#### Task item:
Every line below that holds the word "maximal" must be listed.

(Dataset entries)
========
import Summits.ResolutionOfSingularities.ResolutionOfSingularities.Theorems.FrobeniusLadderFInjectiveMacaulayficationFilteredChartClauseDirect
import Summits.ResolutionOfSingularities.ResolutionOfSingularities.Theorems.FrobeniusLadderFInjectiveMacaulayficationFilteredConeFiModelRel
import HarnessLib

/-!
# THE RELATIVE FILTERED ENGINE v2 `filteredConeFiModelRel_direct` — cone hypothesis replaced by «CONE OR DIRECT» (engine v2, brick D3)
# (crux `FrobeniusLadder.FInjectiveMacaulayfication` stmt-ResolutionOfSingularities-15315, chain w45a; RULING R15.48 (3) of
# res-L1-w45a-plan-1; producer for the (D)-class rows of the ROWC census: cone bad along finitely many orbits, blow-up FULL anyway)

Support file (helper), chain w45a, seat res-L1-w45a-stub-4 g6. [OURS · L1 W4.5a; re-run of res-L1-w45a-lead-1's
`FilteredConeFiModelRel.filteredConeFiModelRel_affineBlowup` / `filteredConeFiModelRel` with one hypothesis changed] — NOT a statement of
any manuscript; AI-written, weaker than expert review.

v1 (`filteredConeFiModelRel_affineBlowup`): weights `w` positive on `J`, zero off `J`, Veronese saturation, `f` arbitrary prime with
`x̄_v ≠ 0`, `f₀ = in_w f`; hypotheses `hoff` (clause of `k[X]/(f)` off `V(X_J)`) and `hoff₀` (clause of the CONE `k[X]/(f₀)` at EVERY
closed point off `V(X_J)`) ⇒ the weighted blow-up `affineBlowup (I_N R)` satisfies the crux clause at every stalk.  v2 (this file)
keeps everything except `hoff₀`, which becomes **`hcone`**: for every chart `v ∈ J` and every maximal `P′` of the DEFORMATION ring
`k[X,s]/(fh)` (`fh = Σ_b coeff_b(f) X^b s^{w·b−D}`, now an explicit input with its defining sum `hfh`) with `X_v ∉ P′ ∋ s`: EITHER the
clause of `k[X,s]/(fh)` at `P′` DIRECTLY (Fedder/Jacobian on the hypersurface `fh` — the point of the extended-Rees chart itself), OR the
cone clause at the maximal `Q₀` of `k[X]/(f₀)` with the dictionary `x̄_j ∈ Q₀ ↔ X_j ∈ P′`.  Conclusion IDENTICAL to v1 (every stalk).
So a row whose cone is bad exactly along a coordinate-orbit closure `Z = V(X_S)` is discharged by proving `hoff₀` off `Z` and plain
Fedder for `fh` at the maximal `P′ ⊇ (X_S, s)`, `X_v ∉ P′` — the F192/5 pattern (`fh = z² + (y²+x³)³ + t²yzw² + x¹¹s⁴ + w⁷s³`,
`fh⁴ ∋ 12·w¹¹·t⁴y²z⁴s³`).  Proof = v1's text with `FilteredChartClauseV.filteredChartClause_v` replaced by brick D2
`FilteredChartClauseDirect.filteredChartClause_direct`.  No definitions, no named facts. [folklore]
-/

set_option linter.dupNamespace false

noncomputable section

open Literature.AlgebraicGeometry.Resolution AlgebraicGeometry MvPolynomial CategoryTheory

namespace Summit.ResolutionOfSingularities.ResolutionOfSingularities.Theorems.FInjectiveMacaulayfication.FilteredConeFiModelRelDirect

open Summit.ResolutionOfSingularities.ResolutionOfSingularities.Theorems.FInjectiveMacaulayfication
open WeightCoaction WeightedConeCore GradedConeFiModelRel FilteredConeFiModelRel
========
#### Exercise result:
keeps everything except `hoff₀`, which becomes **`hcone`**: for every chart `v ∈ J` and every maximal `P′` of the DEFORMATION ring
cone clause at the maximal `Q₀` of `k[X]/(f₀)` with the dictionary `x̄_j ∈ Q₀ ↔ X_j ∈ P′`.  Conclusion IDENTICAL to v1 (every stalk).
Fedder for `fh` at the maximal `P′ ⊇ (X_S, s)`, `X_v ∉ P′` — the F192/5 pattern (`fh = z² + (y²+x³)³ + t²yzw² + x¹¹s⁴ + w⁷s³`,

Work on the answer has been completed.